Extract 4-5 logical phases into separate, testable methods:

1. `scaleDownOldVersionPools(ctx, oldVersionID)` (lines 453-495)

Pure business logic - no buildkit dependency
Easy to test - just needs entity store
Clear interface - versionID in, scaled pools out
High value - would have caught our recent pool scaling issue

2. `prepareAppVersion(ctx, tarFS, version)` (lines 345-435)

Handles Procfile parsing, service config, defaults resolution
90+ lines of business logic
Currently buried in the middle
No external dependencies

3. `buildAndPushImage(ctx, tarFS, buildStack, version)` (lines 296-343)

Encapsulates buildkit interaction
Clear boundaries

4. `extractAndValidateCode(ctx, tarStream, tempDir)` (lines 163-219)

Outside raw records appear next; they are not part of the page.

import Mathlib

/-!
# T5AutExtension — every embedding of a countable field into `ℂ` extends to an automorphism
# of `ℂ` (blind cell pub-hodge-repro2; support for route/T4-B4-p1.md, B4's cited input)

T4-B4 (sub-claim B4, orientation / sign convention) cites «extension of embeddings to `Aut(ℂ)`»
(Hungerford, *Algebra*, Thm V.3.8) as a printed input: for two embeddings `σ₁, σ₂ : K → ℂ` of a
number field there is `τ ∈ Aut(ℂ)` with `τ ∘ σ₁ = σ₂`, so every `σ` is `τ ∘ ι` for the base
embedding `ι` (B4 §B4.0; `InducedTypeSplitting` / `IsogenyTransport` use it in prose).  This file
proves it from Mathlib's classification of algebraically closed fields by transcendence bases:

* `exists_ringEquiv_comp_eq` — `K` a COUNTABLE field, `σ₁ σ₂ : K →+* ℂ`: `∃ τ : ℂ ≃+* ℂ`,
  `τ (σ₁ x) = σ₂ x` for all `x`.  Proof: with the `K`-algebra structures `σ₁`, `σ₂` on `ℂ` pick
  transcendence bases `s`, `t` (`exists_isTranscendenceBasis`); both have the cardinality of `ℂ`
  (`IsAlgClosed.cardinal_eq_cardinal_transcendence_basis_of_aleph0_lt'`, `#K ≤ ℵ₀ < 𝔠 = #ℂ`), so
  `s ≃ t`; the induced `K`-algebra isomorphism `K[s] ≃ₐ[K] K[t]` of the adjoined subalgebras
  (`AlgebraicIndependent.aevalEquiv`, `MvPolynomial.rename`) extends to the algebraic closures
  (`IsAlgClosure.equivOfEquiv`), and `IsAlgClosure.equivOfEquiv_algebraMap` + `AlgEquiv.commutes`
  give `τ ∘ σ₁ = σ₂`.
* `NumberField.countable` — a number field is countable (`Module.finBasis ℚ K`).
* `exists_ringEquiv_comp_eq_of_numberField` — the statement for number fields.

Mathlib only; no sorry; axioms ⊆ {propext, Classical.choice, Quot.sound}.
-/

namespace Summit.Ventures.HodgeRepro2.T5AutExtension

open Cardinal

/-- A copy of `ℂ`, to carry a second `K`-algebra structure without instance clashes. -/
def ComplexCopy : Type := ℂ

/-- `ComplexCopy` is a field (the field `ℂ`). -/
noncomputable instance : Field ComplexCopy := inferInstanceAs (Field ℂ)

/-- `ComplexCopy` is algebraically closed (as `ℂ` is). -/
instance : IsAlgClosed ComplexCopy := inferInstanceAs (IsAlgClosed ℂ)

/-- `#ComplexCopy = 𝔠`. -/
theorem mk_complexCopy : #ComplexCopy = Cardinal.continuum := Cardinal.mk_complex

/-- A number field is countable. -/
theorem NumberField.countable (K : Type*) [Field K] [NumberField K] : Countable K :=
  Countable.of_equiv _ (Module.finBasis ℚ K).equivFun.toEquiv.symm

/-- **Extension of embeddings to `Aut(ℂ)`.** For a countable field `K` and embeddings
`σ₁ σ₂ : K →+* ℂ` there is `τ ∈ Aut(ℂ)` with `τ ∘ σ₁ = σ₂`. -/
theorem exists_ringEquiv_comp_eq {K : Type*} [Field K] [Countable K] (σ₁ σ₂ : K →+* ℂ) :
    ∃ τ : ℂ ≃+* ℂ, ∀ x, τ (σ₁ x) = σ₂ x := by
  -- `ℂ` with the `K`-structure `σ₁`; `C₂ = ComplexCopy` with the `K`-structure `σ₂`
  letI A₁ : Algebra K ℂ := σ₁.toAlgebra
  haveI : FaithfulSMul K ℂ := (faithfulSMul_iff_algebraMap_injective K ℂ).2 σ₁.injective
  let σ₂' : K →+* ComplexCopy := σ₂
  letI A₂ : Algebra K ComplexCopy := σ₂'.toAlgebra
  haveI : FaithfulSMul K ComplexCopy :=
    (faithfulSMul_iff_algebraMap_injective K ComplexCopy).2 σ₂.injective
  obtain ⟨s, hs⟩ := exists_isTranscendenceBasis K ℂ
  obtain ⟨t, ht⟩ := exists_isTranscendenceBasis K ComplexCopy
  have hC : ℵ₀ < #ℂ := by rw [Cardinal.mk_complex]; exact Cardinal.aleph0_lt_continuum
  have hC₂ : ℵ₀ < #ComplexCopy := by rw [mk_complexCopy]; exact Cardinal.aleph0_lt_continuum
  have hcard₁ : #ℂ = #s := by
    simpa using IsAlgClosed.cardinal_eq_cardinal_transcendence_basis_of_aleph0_lt _ hs
      Cardinal.mk_le_aleph0 hC
  have hcard₂ : #ComplexCopy = #t := by
    simpa using IsAlgClosed.cardinal_eq_cardinal_transcendence_basis_of_aleph0_lt _ ht
      Cardinal.mk_le_aleph0 hC₂
  have hst : #s = #t := by rw [← hcard₁, ← hcard₂, Cardinal.mk_complex, mk_complexCopy]
  obtain ⟨e⟩ : Nonempty (s ≃ t) := Cardinal.eq.1 hst
  -- the `K`-algebra isomorphism of the adjoined subalgebras
  let e' : Algebra.adjoin K (Set.range ((↑) : s → ℂ)) ≃ₐ[K]
      Algebra.adjoin K (Set.range ((↑) : t → ComplexCopy)) :=
    hs.1.aevalEquiv.symm.trans
      ((AlgEquiv.ofAlgHom (MvPolynomial.rename e) (MvPolynomial.rename e.symm)
        (by ext; simp) (by ext; simp)).trans ht.1.aevalEquiv)
  haveI := IsAlgClosed.isAlgClosure_of_transcendence_basis _ hs
  haveI := IsAlgClosed.isAlgClosure_of_transcendence_basis _ ht
  let τ : ℂ ≃+* ComplexCopy := IsAlgClosure.equivOfEquiv ℂ ComplexCopy e'.toRingEquiv
  refine ⟨τ, fun x => ?_⟩
  have h1 : σ₁ x = algebraMap (Algebra.adjoin K (Set.range ((↑) : s → ℂ))) ℂ
      (algebraMap K (Algebra.adjoin K (Set.range ((↑) : s → ℂ))) x) := by
    rw [← IsScalarTower.algebraMap_apply, RingHom.algebraMap_toAlgebra]
  have h2 : σ₂' x = algebraMap (Algebra.adjoin K (Set.range ((↑) : t → ComplexCopy))) ComplexCopy
      (algebraMap K (Algebra.adjoin K (Set.range ((↑) : t → ComplexCopy))) x) := by
    rw [← IsScalarTower.algebraMap_apply, RingHom.algebraMap_toAlgebra]
  change τ (σ₁ x) = σ₂' x
  rw [h1, h2, IsAlgClosure.equivOfEquiv_algebraMap, AlgEquiv.coe_ringEquiv, e'.commutes]

/-- The extension statement for number fields. -/
theorem exists_ringEquiv_comp_eq_of_numberField {K : Type*} [Field K] [NumberField K]
    (σ₁ σ₂ : K →+* ℂ) : ∃ τ : ℂ ≃+* ℂ, ∀ x, τ (σ₁ x) = σ₂ x :=
  haveI := NumberField.countable K
  exists_ringEquiv_comp_eq σ₁ σ₂


/-! ## Appendix (v2, appended): the domain version, and the Galois theory of `ℂ/L` for a countable
subfield `L` — `Fix(Aut(ℂ/L)) = L` -/

/-- **Extension of embeddings, domain version.** For a countable domain `K` and injective ring
homomorphisms `σ₁ σ₂ : K →+* ℂ` there is `τ ∈ Aut(ℂ)` with `τ ∘ σ₁ = σ₂` (same proof; the
transcendence-basis machinery works over any domain). -/
theorem exists_ringEquiv_comp_eq_of_injective {K : Type*} [CommRing K] [IsDomain K] [Countable K]
    (σ₁ σ₂ : K →+* ℂ) (h₁ : Function.Injective σ₁) (h₂ : Function.Injective σ₂) :
    ∃ τ : ℂ ≃+* ℂ, ∀ x, τ (σ₁ x) = σ₂ x := by
  letI A₁ : Algebra K ℂ := σ₁.toAlgebra
  haveI : FaithfulSMul K ℂ := (faithfulSMul_iff_algebraMap_injective K ℂ).2 h₁
  let σ₂' : K →+* ComplexCopy := σ₂
  letI A₂ : Algebra K ComplexCopy := σ₂'.toAlgebra
  haveI : FaithfulSMul K ComplexCopy :=
    (faithfulSMul_iff_algebraMap_injective K ComplexCopy).2 h₂
  obtain ⟨s, hs⟩ := exists_isTranscendenceBasis K ℂ
  obtain ⟨t, ht⟩ := exists_isTranscendenceBasis K ComplexCopy
  have hC : ℵ₀ < #ℂ := by rw [Cardinal.mk_complex]; exact Cardinal.aleph0_lt_continuum
  have hC₂ : ℵ₀ < #ComplexCopy := by rw [mk_complexCopy]; exact Cardinal.aleph0_lt_continuum
  have hcard₁ : #ℂ = #s := by
    simpa using IsAlgClosed.cardinal_eq_cardinal_transcendence_basis_of_aleph0_lt _ hs
      Cardinal.mk_le_aleph0 hC
  have hcard₂ : #ComplexCopy = #t := by
    simpa using IsAlgClosed.cardinal_eq_cardinal_transcendence_basis_of_aleph0_lt _ ht
      Cardinal.mk_le_aleph0 hC₂
  have hst : #s = #t := by rw [← hcard₁, ← hcard₂, Cardinal.mk_complex, mk_complexCopy]
  obtain ⟨e⟩ : Nonempty (s ≃ t) := Cardinal.eq.1 hst
  let e' : Algebra.adjoin K (Set.range ((↑) : s → ℂ)) ≃ₐ[K]
      Algebra.adjoin K (Set.range ((↑) : t → ComplexCopy)) :=
    hs.1.aevalEquiv.symm.trans
      ((AlgEquiv.ofAlgHom (MvPolynomial.rename e) (MvPolynomial.rename e.symm)
        (by ext; simp) (by ext; simp)).trans ht.1.aevalEquiv)
  haveI := IsAlgClosed.isAlgClosure_of_transcendence_basis _ hs
  haveI := IsAlgClosed.isAlgClosure_of_transcendence_basis _ ht
  let τ : ℂ ≃+* ComplexCopy := IsAlgClosure.equivOfEquiv ℂ ComplexCopy e'.toRingEquiv
  refine ⟨τ, fun x => ?_⟩
  have h1 : σ₁ x = algebraMap (Algebra.adjoin K (Set.range ((↑) : s → ℂ))) ℂ
      (algebraMap K (Algebra.adjoin K (Set.range ((↑) : s → ℂ))) x) := by
    rw [← IsScalarTower.algebraMap_apply, RingHom.algebraMap_toAlgebra]
  have h2 : σ₂' x = algebraMap (Algebra.adjoin K (Set.range ((↑) : t → ComplexCopy))) ComplexCopy
      (algebraMap K (Algebra.adjoin K (Set.range ((↑) : t → ComplexCopy))) x) := by
    rw [← IsScalarTower.algebraMap_apply, RingHom.algebraMap_toAlgebra]
  change τ (σ₁ x) = σ₂' x
  rw [h1, h2, IsAlgClosure.equivOfEquiv_algebraMap, AlgEquiv.coe_ringEquiv, e'.commutes]

/-- A finite-dimensional vector space over a countable field is countable. -/
theorem countable_of_finiteDimensional (K V : Type*) [Field K] [Countable K] [AddCommGroup V]
    [Module K V] [FiniteDimensional K V] : Countable V :=
  Countable.of_equiv _ (Module.finBasis K V).equivFun.toEquiv.symm

section Galois

open IntermediateField

variable (L : Subfield ℂ) [Countable L]

/-- `z ∉ L` algebraic over `L`: an automorphism of `ℂ` fixing `L` pointwise moves `z`
(to another root of its minimal polynomial, through `PowerBasis.lift` on `L⟮z⟯`). -/
theorem exists_fix_ne_of_isAlgebraic {z : ℂ} (hz : z ∉ L) (halg : IsAlgebraic L z) :
    ∃ τ : ℂ ≃+* ℂ, (∀ x ∈ L, τ x = x) ∧ τ z ≠ z := by
  have hint : IsIntegral L z := halg.isIntegral
  have hdeg : 2 ≤ (minpoly L z).natDegree := by
    have h1 : (minpoly L z).natDegree ≠ 1 := by
      intro h
      have hd : (minpoly L z).degree = 1 := by
        rw [Polynomial.degree_eq_natDegree (minpoly.ne_zero hint), h]; rfl
      rw [minpoly.degree_eq_one_iff] at hd
      obtain ⟨y, hy⟩ := hd
      exact hz (hy ▸ y.2)
    have h0 := minpoly.natDegree_pos hint
    omega
  have hsep : (minpoly L z).Separable := (minpoly.irreducible hint).separable
  have hsplit : (Polynomial.map (algebraMap L ℂ) (minpoly L z)).Splits := IsAlgClosed.splits _
  have hcard : Fintype.card ((minpoly L z).rootSet ℂ) = (minpoly L z).natDegree :=
    Polynomial.card_rootSet_eq_natDegree hsep hsplit
  have hz_mem : z ∈ (minpoly L z).rootSet ℂ := by
    rw [Polynomial.mem_rootSet]; exact ⟨minpoly.ne_zero hint, minpoly.aeval L z⟩
  have hlt : 1 < Fintype.card ((minpoly L z).rootSet ℂ) := by rw [hcard]; omega
  obtain ⟨⟨z', hz'⟩, hne⟩ :=
    Fintype.exists_ne_of_one_lt_card hlt (⟨z, hz_mem⟩ : (minpoly L z).rootSet ℂ)
  have hz'root : Polynomial.aeval z' (minpoly L z) = 0 := (Polynomial.mem_rootSet.1 hz').2
  have hne' : z' ≠ z := fun h => hne (Subtype.ext h)
  let pb := adjoin.powerBasis hint
  have hpb : Polynomial.aeval z' (minpoly L pb.gen) = 0 := by
    rw [adjoin.powerBasis_gen, minpoly_gen]; exact hz'root
  let σ₂ : L⟮z⟯ →ₐ[L] ℂ := pb.lift z' hpb
  let σ₁ : L⟮z⟯ →ₐ[L] ℂ := IntermediateField.val _
  haveI : FiniteDimensional L L⟮z⟯ := adjoin.finiteDimensional hint
  haveI : Countable L⟮z⟯ := countable_of_finiteDimensional L L⟮z⟯
  obtain ⟨τ, hτ⟩ := exists_ringEquiv_comp_eq σ₁.toRingHom σ₂.toRingHom
  refine ⟨τ, fun x hx => ?_, ?_⟩
  · have h := hτ (algebraMap L L⟮z⟯ ⟨x, hx⟩)
    have e1 : σ₁.toRingHom (algebraMap L L⟮z⟯ ⟨x, hx⟩) = x := σ₁.commutes ⟨x, hx⟩
    have e2 : σ₂.toRingHom (algebraMap L L⟮z⟯ ⟨x, hx⟩) = x := σ₂.commutes ⟨x, hx⟩
    rw [e1, e2] at h
    exact h
  · have h := hτ (AdjoinSimple.gen L z)
    have h1 : σ₁.toRingHom (AdjoinSimple.gen L z) = z := rfl
    have h2 : σ₂.toRingHom (AdjoinSimple.gen L z) = z' := by
      show pb.lift z' hpb (AdjoinSimple.gen L z) = z'
      rw [← adjoin.powerBasis_gen hint]
      exact pb.lift_gen z' hpb
    rw [h1, h2] at h
    rw [h]; exact hne'

/-- `z` transcendental over `L`: an automorphism of `ℂ` fixing `L` pointwise moves `z`
(to `z + 1`, through `L[z] ≅ L[X]`, `X ↦ z + 1`, and the domain version of the extension). -/
theorem exists_fix_ne_of_transcendental {z : ℂ} (htr : Transcendental L z) :
    ∃ τ : ℂ ≃+* ℂ, (∀ x ∈ L, τ x = x) ∧ τ z ≠ z := by
  have htr' : Transcendental L (z + 1) := by
    intro halg
    apply htr
    have h := halg.add (isAlgebraic_algebraMap (-1 : L))
    simpa using h
  have hinj : Function.Injective (Polynomial.aeval z : Polynomial L →ₐ[L] ℂ) :=
    transcendental_iff_injective.1 htr
  have hinj' : Function.Injective (Polynomial.aeval (z + 1) : Polynomial L →ₐ[L] ℂ) :=
    transcendental_iff_injective.1 htr'
  -- `R = L[z] = (aeval z).range ≅ L[X]`
  let e₁ : Polynomial L ≃ₐ[L] (Polynomial.aeval z : Polynomial L →ₐ[L] ℂ).range :=
    AlgEquiv.ofInjective _ hinj
  haveI : Countable (AddMonoidAlgebra L ℕ) :=
    Function.Injective.countable (f := AddMonoidAlgebra.coeff) fun a b h => by
      cases a; cases b; congr
  haveI : Countable (Polynomial L) := Polynomial.toFinsupp_injective.countable
  haveI : Countable (Polynomial.aeval z : Polynomial L →ₐ[L] ℂ).range :=
    Countable.of_equiv _ e₁.toEquiv
  let σ₁ : (Polynomial.aeval z : Polynomial L →ₐ[L] ℂ).range →+* ℂ := (Subalgebra.val _).toRingHom
  let σ₂ : (Polynomial.aeval z : Polynomial L →ₐ[L] ℂ).range →+* ℂ :=
    ((Polynomial.aeval (z + 1) : Polynomial L →ₐ[L] ℂ).comp e₁.symm.toAlgHom).toRingHom
  have h₂ : Function.Injective σ₂ := hinj'.comp e₁.symm.injective
  obtain ⟨τ, hτ⟩ := exists_ringEquiv_comp_eq_of_injective σ₁ σ₂ Subtype.val_injective h₂
  have hz_mem : z ∈ (Polynomial.aeval z : Polynomial L →ₐ[L] ℂ).range :=
    (AlgHom.mem_range _).2 ⟨Polynomial.X, Polynomial.aeval_X z⟩
  have hX : e₁ Polynomial.X = ⟨z, hz_mem⟩ := by
    apply Subtype.ext
    rw [AlgEquiv.ofInjective_apply, Polynomial.aeval_X]
  refine ⟨τ, fun x hx => ?_, ?_⟩
  · have h := hτ (algebraMap L _ ⟨x, hx⟩)
    have e2 := ((Polynomial.aeval (z + 1) : Polynomial L →ₐ[L] ℂ).comp e₁.symm.toAlgHom).commutes
      ⟨x, hx⟩
    exact h.trans e2
  · have h := hτ ⟨z, hz_mem⟩
    have h1 : σ₁ ⟨z, hz_mem⟩ = z := rfl
    have h2 : σ₂ ⟨z, hz_mem⟩ = z + 1 := by
      show (Polynomial.aeval (z + 1) : Polynomial L →ₐ[L] ℂ) (e₁.symm ⟨z, hz_mem⟩) = z + 1
      rw [← hX, AlgEquiv.symm_apply_apply, Polynomial.aeval_X]
    rw [h1, h2] at h
    rw [h]
    exact fun h' => one_ne_zero (add_left_cancel (h'.trans (add_zero z).symm))

/-- **Galois theory of `ℂ/L`, `L` countable.** For `z ∉ L` there is `τ ∈ Aut(ℂ)` fixing `L`
pointwise with `τ z ≠ z`. -/
theorem exists_fix_ne {z : ℂ} (hz : z ∉ L) :
    ∃ τ : ℂ ≃+* ℂ, (∀ x ∈ L, τ x = x) ∧ τ z ≠ z := by
  by_cases halg : IsAlgebraic L z
  · exact exists_fix_ne_of_isAlgebraic L hz halg
  · exact exists_fix_ne_of_transcendental L halg

/-- `Fix(Aut(ℂ/L)) = L`: `z ∈ L` iff every automorphism of `ℂ` fixing `L` pointwise fixes `z`. -/
theorem mem_iff_forall_fix (z : ℂ) :
    z ∈ L ↔ ∀ τ : ℂ ≃+* ℂ, (∀ x ∈ L, τ x = x) → τ z = z := by
  refine ⟨fun hz τ hτ => hτ z hz, fun h => ?_⟩
  by_contra hz
  obtain ⟨τ, hτ, hne⟩ := exists_fix_ne L hz
  exact hne (h τ hτ)

/-- The same, as subfields: the intersection of the equalisers `{z : τ z = z}` over all
`τ ∈ Aut(ℂ)` fixing `L` pointwise is `L` (the shape of a reflex-field definition). -/
theorem iInf_eqLocusField_eq :
    (⨅ τ ∈ {τ : ℂ ≃+* ℂ | ∀ x ∈ L, τ x = x}, (τ : ℂ →+* ℂ).eqLocusField (RingHom.id ℂ)) = L := by
  ext z
  simp only [Subfield.mem_iInf, RingHom.mem_eqLocusField, RingHom.id_apply, Set.mem_setOf_eq,
    RingEquiv.coe_toRingHom]
  exact (mem_iff_forall_fix L z).symm

end Galois

end Summit.Ventures.HodgeRepro2.T5AutExtension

Tar extraction + stack detection
Clear input/output

After Refactoring

Main method becomes high-level orchestration (~20 lines):

func (b *Builder) BuildFromTar(ctx, state) error {
    tempDir := b.setupTempDirectory()
    defer cleanup(tempDir)
    
    tarFS := b.extractAndValidateCode(ctx, state.Args().Tardata(), tempDir)
    buildStack := b.detectBuildStack(tarFS)
    
    appRec, newVersion := b.prepareNextVersion(ctx, state.Args().Application())
    oldVersion := appRec.ActiveVersion
    
    image := b.buildAndPushImage(ctx, tarFS, buildStack, newVersion)
    finalVersion := b.prepareAppVersion(ctx, tarFS, newVersion, image)
    
    b.activateVersion(ctx, appRec, finalVersion)
    
    if oldVersion != "" {
        b.scaleDownOldVersionPools(ctx, oldVersion)
    }
    
    return nil
}

Benefits

Testability - Each phase can be unit tested independently
Readability - Main method shows clear build pipeline flow
Maintainability - Each method has single responsibility
Reusability - Pool scaling could be used elsewhere (manual deploys, rollbacks)
Debugging - Easier to isolate which phase is failing

Example Test (After Refactor)

func TestScaleDownOldVersionPools(t *testing.T) {
    server := testutils.NewInMemEntityServer(t)
    builder := &Builder{
        ec: entityserver.NewClient(log, server.EAC),
        EAS: server.EAC,
    }
    
    // Create pools for different versions
    oldPool := createTestPool(t, server, "v1", "web")
    newPool := createTestPool(t, server, "v2", "web")
    
    // Scale down old version
    err := builder.scaleDownOldVersionPools(ctx, "v1")
    require.NoError(t, err)
    
    // Assert v1 pool scaled to zero, v2 untouched
    assertPoolDesiredInstances(t, server, oldPool.ID, 0)
    assertPoolDesiredInstances(t, server, newPool.ID, 1)
}

Scope

Extract 4-5 logical phases into separate methods
Add unit tests for extracted methods (especially scaleDownOldVersionPools)
Ensure no behavior change (pure refactoring)
Keep all existing integration tests passing

Non-Goals

Changing build behavior
Adding new features
Rewriting the entire build system

PR #282: Added pool scaling code that highlighted this testability gap
MIR-474: E2E deployment test (would complement these unit tests)